While the NAWSA focused on state referenda, the Quaker Alice Paul (1885–1977), closely following the English example, split with the NAWSA in 1913 to found the Congressional Union. Her organization focused on congressional passage of the long‐dormant woman‐suffrage amendment to the
Constitution. In 1916 the Congressional Union regrouped into the Woman's party and began a campaign to unseat antisuffrage legislators in state elections.
Relations between the much larger NAWSA and the Woman's party were generally cordial until the war year 1917, when the NAWSA, led by the dynamic and tireless Carrie Chapman
Catt, disavowed the militancy of the Woman's party as members of the latter group picketed the White House; were arrested and jailed; and, embarking on hunger strikes, were force‐fed.

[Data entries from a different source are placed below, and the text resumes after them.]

import Mathlib.Order.Interval.Set.Infinite
import Literature.AlgebraicGeometry.Frobenioids.Dissection
import Literature.AlgebraicGeometry.Frobenioids.ArchimedeanProp35iiiStdCounterexample
import HarnessLib

/-!
# Finite categories are of discontinuously ordered type; the RC-standard base `S → D₀` of the
# [FrdII] Prop. 3.5 (iii) counterexample satisfies ALL standing hypotheses of [FrdII] Cor. 4.2

Mochizuki, *The geometry of Frobenioids II: poly-Frobenioids*, Kyushu J. Math. **62** (2008) 401–460.
§0, kurims text p. 6 ll. 12–17 [cite: MochizukiFrdII2008, §0 p.6]: a monomorphism `φ` is *continuously
ordered* if the category `C^↣_φ` of its factorizations through monomorphisms is equivalent to `Order(E)`
for a totally ordered set `E` such that "for any `a, b ∈ E` such that `a < b`, there exists a `c ∈ E` such
that `a < c < b`"; "If every … continuously ordered morphism of `C` is an isomorphism, then we shall say
that `C` is of … discontinuously ordered type" (typed by abc-iut-L1-t4: `IsContinuouslyOrderedHom`,
`IsOfDiscontinuouslyOrderedType`, `Dissection.lean`).  Corollary 4.2, standing hypotheses, p. 42
ll. 31–33 [cite: MochizukiFrdII2008, Cor 4.2 p.42]: "let `D_i` be a connected, totally epimorphic
category of discontinuously ordered type, equipped with a functor `D_i → D₀`, with respect to which `D_i`
is complexifiable"; (v) p. 43 l. 30: "If `D_i` is of RC-standard type, then so is `G_i` [`= N_i`, `R_i`]".

PROOF-ONLY file (abc-iut cell, layer L1, node `FrdII:Prop3.5(iii)`; seat abc-iut-L1-t9 gen 3 = the
typer of `ArchFrd.Prop35iii` / `Prop35iii_N`, closing Finding A of its second read of abc-iut-w4-d027's
P35iii-STD chain `ArchimedeanProp35iiiStd{Base,Props,BaseRC,Counterexample}.lean`).  That chain builds
the four-object base `S → D₀` of RC-standard type over which the typed (= printed) [FrdII] Prop. 3.5 (iii)
fails for the angloid `N` (`P35iiiStd.exists_rcStandard_base_not_prop35iii_N`) and records the
consequence for the CONCLUSION of Cor. 4.2 (v).  Cor. 4.2 carries one more standing hypothesis on the
base, "of discontinuously ordered type", not verified there.  Here:
* `IsContinuouslyOrderedHom.isIso_of_finite` / `isOfDiscontinuouslyOrderedType_of_finite` (general,
  an elementary consequence of the definitions of §0 p. 6): in a category with finitely many objects and finite
  hom-sets every continuously ordered monomorphism is an isomorphism — for a non-invertible monomorphism
  `φ : A → B` the mono-factorizations `A = A → B` and `A → B = B` are non-isomorphic objects of `C^↣_φ`
  joined by an arrow, so `Order(E) ≃ C^↣_φ` with `E` densely ordered would contain an infinite open
  interval, whereas `C^↣_φ` has only finitely many objects;
* `P35iiiStd.isOfDiscontinuouslyOrderedType_S`: the toy base `S` is of discontinuously ordered type;
* `P35iiiStd.exists_cor42_hypotheses_base_not_isOfRCStandardType_N`: the packaged kernel record with
  EVERY standing hypothesis of Cor. 4.2 on the base (connected, totally epimorphic, of discontinuously
  ordered type, complexifiable) plus the hypothesis of (v) (RC-standard type), at which `N` is not of
  RC-iso-subanchor type, hence not of RC-standard type — i.e. the conclusion of Cor. 4.2 (v) fails for
  `N` at a base meeting all of Cor. 4.2's printed hypotheses (the tacit Galois-saturation of quotient
  presentations used in the proof of Prop. 3.5 (i), p. 34 ll. 22–27, is what `S` lacks; the repaired,
  saturated form of Prop. 3.5 (iii) is PROVED in the tree, `ArchFrd.prop35iii_N_of_saturated`).
[FrdII] §4 is not cited by [IUTchI–IV] (record only).  Classical; no definitions; nothing here bears on
[IUTchIII] Cor. 3.12.
-/

namespace Literature.AlgebraicGeometry.Frobenioids

open CategoryTheory

universe v u

/-! ### Finite categories are of discontinuously ordered type -/

section Finite

variable {C : Type u} [Category.{v} C]

/-- In a category with finitely many objects and finite hom-sets, every arrow has finitely many
factorizations `A → X → B` (helper for [FrdII] §0 p. 6). [cite: MochizukiFrdII2008, §0 p.6] -/
private theorem finite_factorisation [Finite C] [∀ X Y : C, Finite (X ⟶ Y)] {A B : C} (φ : A ⟶ B) :
    Finite (Factorisation φ) :=
  Finite.of_surjective
    (fun p : {p : Σ X : C, (A ⟶ X) × (X ⟶ B) // p.2.1 ≫ p.2.2 = φ} =>
      ({ mid := p.1.1, ι := p.1.2.1, π := p.1.2.2, ι_π := p.2 } : Factorisation φ))
    fun F => ⟨⟨⟨F.mid, F.ι, F.π⟩, F.ι_π⟩, rfl⟩

/-- Hence finitely many factorizations through monomorphisms (objects of `C^↣_φ`).
[cite: MochizukiFrdII2008, §0 p.6] -/
theorem finite_monoFactorisations [Finite C] [∀ X Y : C, Finite (X ⟶ Y)] {A B : C} (φ : A ⟶ B) :
    Finite (MonoFactorisations φ) := by
  haveI := finite_factorisation φ
  exact Finite.of_injective (fun F : MonoFactorisations φ => F.obj)
    fun F G h => ObjectProperty.FullSubcategory.ext h

/-- **A continuously ordered monomorphism of a category with finitely many objects and finite hom-sets
is an isomorphism.**  If `φ : A → B` is a non-invertible monomorphism, the factorizations
`A —𝟙→ A —φ→ B` and `A —φ→ B —𝟙→ B` are objects of `C^↣_φ` joined by the arrow `φ` but not isomorphic
(an isomorphism between them is an inverse of `φ`); under an equivalence `C^↣_φ ≃ Order(E)` with `E`
totally and densely ordered they go to `a < b`, and the infinite interval `(a, b) ⊆ E` embeds (objects of
`Order(E)` that become equal in `C^↣_φ` are isomorphic, hence equal) into the finite set of objects of
`C^↣_φ` — a contradiction. [cite: MochizukiFrdII2008, §0 p.6] -/
theorem IsContinuouslyOrderedHom.isIso_of_finite [Finite C] [∀ X Y : C, Finite (X ⟶ Y)]
    {A B : C} {φ : A ⟶ B} (hφ : IsContinuouslyOrderedHom φ) : IsIso φ := by
  obtain ⟨hm, E, _, hE, ⟨e⟩⟩ := hφ
  haveI := hm
  haveI := hE
  by_contra hiso
  -- the two extreme mono-factorizations of `φ` and the arrow `φ` between them
  let F₁ : MonoFactorisations φ :=
    ⟨{ mid := A, ι := 𝟙 A, π := φ, ι_π := Category.id_comp φ }, ⟨inferInstance, hm⟩⟩
  let F₂ : MonoFactorisations φ :=
    ⟨{ mid := B, ι := φ, π := 𝟙 B, ι_π := Category.comp_id φ }, ⟨hm, inferInstance⟩⟩
  let h₁₂ : F₁ ⟶ F₂ :=
    ObjectProperty.homMk { h := φ, ι_h := Category.id_comp φ, h_π := Category.comp_id φ }
  have hle : e.functor.obj F₁ ≤ e.functor.obj F₂ := (e.functor.map h₁₂).le
  have hne : e.functor.obj F₁ ≠ e.functor.obj F₂ := by
    intro heq
    have i : F₁ ≅ F₂ := e.fullyFaithfulFunctor.preimageIso (eqToIso heq)
    exact hiso ⟨⟨i.inv.hom.h, i.inv.hom.ι_h, i.inv.hom.h_π⟩⟩
  have hlt : e.functor.obj F₁ < e.functor.obj F₂ := lt_of_le_of_ne hle hne
  -- `E` is finite: it injects into the finitely many objects of `C^↣_φ`
  haveI := finite_monoFactorisations φ
  haveI : Finite E :=
    Finite.of_injective (fun x : E => e.inverse.obj x) fun x y hxy =>
      (e.fullyFaithfulInverse.preimageIso (eqToIso hxy)).to_eq
  -- but the open interval `(F₁, F₂)` of the densely ordered `E` is infinite
  exact Set.Ioo_infinite hlt (Set.toFinite _)

variable (C) in
/-- **A category with finitely many objects and finite hom-sets is of discontinuously ordered type**
([FrdII] §0 p. 6: every continuously ordered morphism is an isomorphism). [cite: MochizukiFrdII2008, §0 p.6] -/
theorem isOfDiscontinuouslyOrderedType_of_finite [Finite C] [∀ X Y : C, Finite (X ⟶ Y)] :
    IsOfDiscontinuouslyOrderedType C :=
  ⟨fun _ hφ => hφ.isIso_of_finite⟩

end Finite

/-! ### The base `S → D₀` of the Prop. 3.5 (iii) counterexample meets every hypothesis of Cor. 4.2 -/

namespace ArchFrd

namespace P35iiiStd

/-- The four-object toy base `S` (`ArchimedeanProp35iiiStdBase.lean`) is of discontinuously ordered
type — the standing hypothesis "of discontinuously ordered type" of [FrdII] Cor. 4.2 (p. 42 ll. 31–33)
holds at `S` (finitely many objects, finite hom-sets). [cite: MochizukiFrdII2008, Cor 4.2 p.42] -/
theorem isOfDiscontinuouslyOrderedType_S :
    IsOfDiscontinuouslyOrderedType Literature.AlgebraicGeometry.Frobenioids.ArchFrd.P35iiiStd.S := by
  haveI := finite_S
  haveI : ∀ X Y : S, Finite (X ⟶ Y) := finite_hom
  exact isOfDiscontinuouslyOrderedType_of_finite S

/-- **The conclusion of [FrdII] Cor. 4.2 (v) fails for `N` at a base satisfying ALL of Cor. 4.2's
printed hypotheses** (kernel record, packaged): there is a base `D → D₀` that is connected, totally
epimorphic, of discontinuously ordered type and complexifiable (the standing hypotheses of Cor. 4.2,
p. 42 ll. 31–33) and of RC-standard type (the hypothesis of (v), p. 43 l. 30) — namely abc-iut-w4-d027's
`S → D₀` — over which the angloid `N = N₀ ×_{D₀} D` of Example 3.3 (iii) is NOT of RC-iso-subanchor
type, hence NOT of RC-standard type ([FrdII] Def. 3.1 (v) (d)).  The printed proof ("assertion (v)
follows formally from Proposition 3.4, (viii); 3.5, (iii)", p. 45) inherits the tacit Galois-saturation
step of the proof of Prop. 3.5 (i) (p. 34 ll. 22–27); the saturated form of Prop. 3.5 (iii) is proved in
the tree (`ArchFrd.prop35iii_N_of_saturated`).  Record only: [FrdII] §4 is not cited by [IUTchI–IV].
[cite: MochizukiFrdII2008, Cor 4.2 p.42] -/
theorem exists_cor42_hypotheses_base_not_isOfRCStandardType_N :
    ∃ (D : Type) (_ : Category.{0} D) (π : D ⥤ D0),
      IsGraphConnected D ∧ IsTotallyEpimorphic D ∧ IsOfDiscontinuouslyOrderedType D ∧
        RC.IsComplexifiable (baseRC π) ∧ RC.IsOfRCStandardType (baseRC π) ∧
        ¬ RC.IsOfRCIsoSubanchorType (N.toC π ⋙ PreFrobenioid.baseFunctor (C.toElem π) ⋙ baseRC π) ∧
        ¬ RC.IsOfRCStandardType (N.toC π ⋙ PreFrobenioid.baseFunctor (C.toElem π) ⋙ baseRC π) :=
  ⟨S, inferInstance, Literature.AlgebraicGeometry.Frobenioids.ArchFrd.P35iiiStd.toD0, S.isGraphConnected,
    isOfRCStandardType.totallyEpimorphic, isOfDiscontinuouslyOrderedType_S, isOfRCStandardType.complexifiable,
    isOfRCStandardType, not_isOfRCIsoSubanchorType_N_std,
    fun h => not_isOfRCIsoSubanchorType_N_std h.rcIsoSubanchor⟩

end P35iiiStd

end ArchFrd

end Literature.AlgebraicGeometry.Frobenioids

The NAWSA strongly supported the war effort during
World War I, maintaining a hospital in France and supporting the work of Shaw and Catt on the Women's Committee of the Council for National Defense and of Blatch as an official of the Food Administration. Meanwhile, however, the organization also continued its steady work for woman suffrage, following Catt's “Winning Plan” announced in 1916. This plan involved tight national discipline combined with forceful grassroots agitation to increase the number of states with women's suffrage and to pressure congressmen, senators, and state legislators to support the suffrage amendment in Congress and, later, during the state ratification process. The plan succeeded. The
Nineteenth Amendment was passed by Congress in 1919 and ratified in 1920, whereupon, the NAWSA became the
League of Women Voters.
See also
Feminism;
Progressive Era;
Woman Suffrage Movement;
Women's Rights Movements.
Bibliography
Eleanor Flexner , Century of Struggle: The Woman's Rights Movement in the United States, 1959, revised ed., 1975.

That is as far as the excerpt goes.